Search code examples
apache-sparkaccumulatoraggregator

Spark Accumulator in custom Aggregator


I have a custom aggregator and in the reduce method I would like to use an accumulator to do some statistics.

How should I pass the accumulator to the aggregator?

Do I have to pass the accumulator as a constructor param or do i have to use the AccumulatorContext.get(0)?


Solution

  • Create the accumulator outside of your aggregator (and outside of any other code that will be running on an executor node) and use it within the aggregator. The variable itself can be passed around like any other normal variable.

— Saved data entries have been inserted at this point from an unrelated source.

/-- One window term evaluates to minus the corresponding summand of the ripple, for `χ` of any
modulus taking the claimed value at `n`. [folklore] -/
theorem valR_val_family (hp0 : 2 ≤ c.p0) (hD : 1 ≤ c.D) {val : DKVal} (hp : Nat.Prime val.p) (he : 1 ≤ val.e)
    (hpe : val.p ^ val.e = val.n) (hχ : χ (val.n : ZMod q) = valZ val) (τ : ℝ) :
    (c.valR val).val (c.omegaR * τ) =
      -((Λ val.n : ℝ) / Real.sqrt val.n * (2 * ((χ (val.n : ZMod q)).re * Real.cos (τ * Real.log val.n) +
        (χ (val.n : ZMod q)).im * Real.sin (τ * Real.log val.n)))) := by
  have hp0r : (1 : ℝ) < c.p0 := by exact_mod_cast hp0
  have hlogp0 : Real.log c.p0 ≠ 0 := (Real.log_pos hp0r).ne'
  have hDr : (c.D : ℝ) ≠ 0 := by exact_mod_cast (show c.D ≠ 0 by omega)
  have hΛ : (Λ val.n : ℝ) = Real.log val.p := by
    rw [← hpe, ArithmeticFunction.vonMangoldt_apply_pow (by omega), ArithmeticFunction.vonMangoldt_apply_prime hp]
  have hfreq : (c.valR val).κ * (c.omegaR * τ) = τ * Real.log val.n := by
    simp only [valR, omegaR]; field_simp
  rw [hχ, RTerm.val, hfreq, hΛ]
  simp only [valR, div_eq_mul_inv]
  ring

/-- The ripple summand at `n` vanishes if `n` is not a prime power or `χ(n) = 0` (`χ` of any modulus).
[folklore] -/
theorem ripple_summand_eq_zero {τ : ℝ} {n : ℕ} (h : ¬ IsPrimePow n ∨ χ (n : ZMod q) = 0) :
    (Λ n : ℝ) / Real.sqrt n * (2 * ((χ (n : ZMod q)).re * Real.cos (τ * Real.log n) +
      (χ (n : ZMod q)).im * Real.sin (τ * Real.log n))) = 0 := by
  rcases h with hpp | hz
  · rw [ArithmeticFunction.vonMangoldt_eq_zero_iff.2 hpp]; simp
  · simp [hz]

    val ds = sc.parallelize(1 to 5).toDS()
    val acc = sc.longAccumulator
    val mySumAgg = new Aggregator[Int, Int, Int] {
      def reduce(b: Int, a: Int): Int = {
        acc.add(1)
        a + b
      }      
      [...]
    }.toColumn
    
    ds.groupByKey( i => i)
      .agg(mySumAgg)
      .show()
    
    print("Merge has been called " + acc.value + " times")
    

    If you have created a separate class for your aggregator, you can pass the accumulator via a constructor or you might use a setter.

    You should not use AccumulatorContext, as the docs say:

    An internal class used to track accumulators by Spark itself.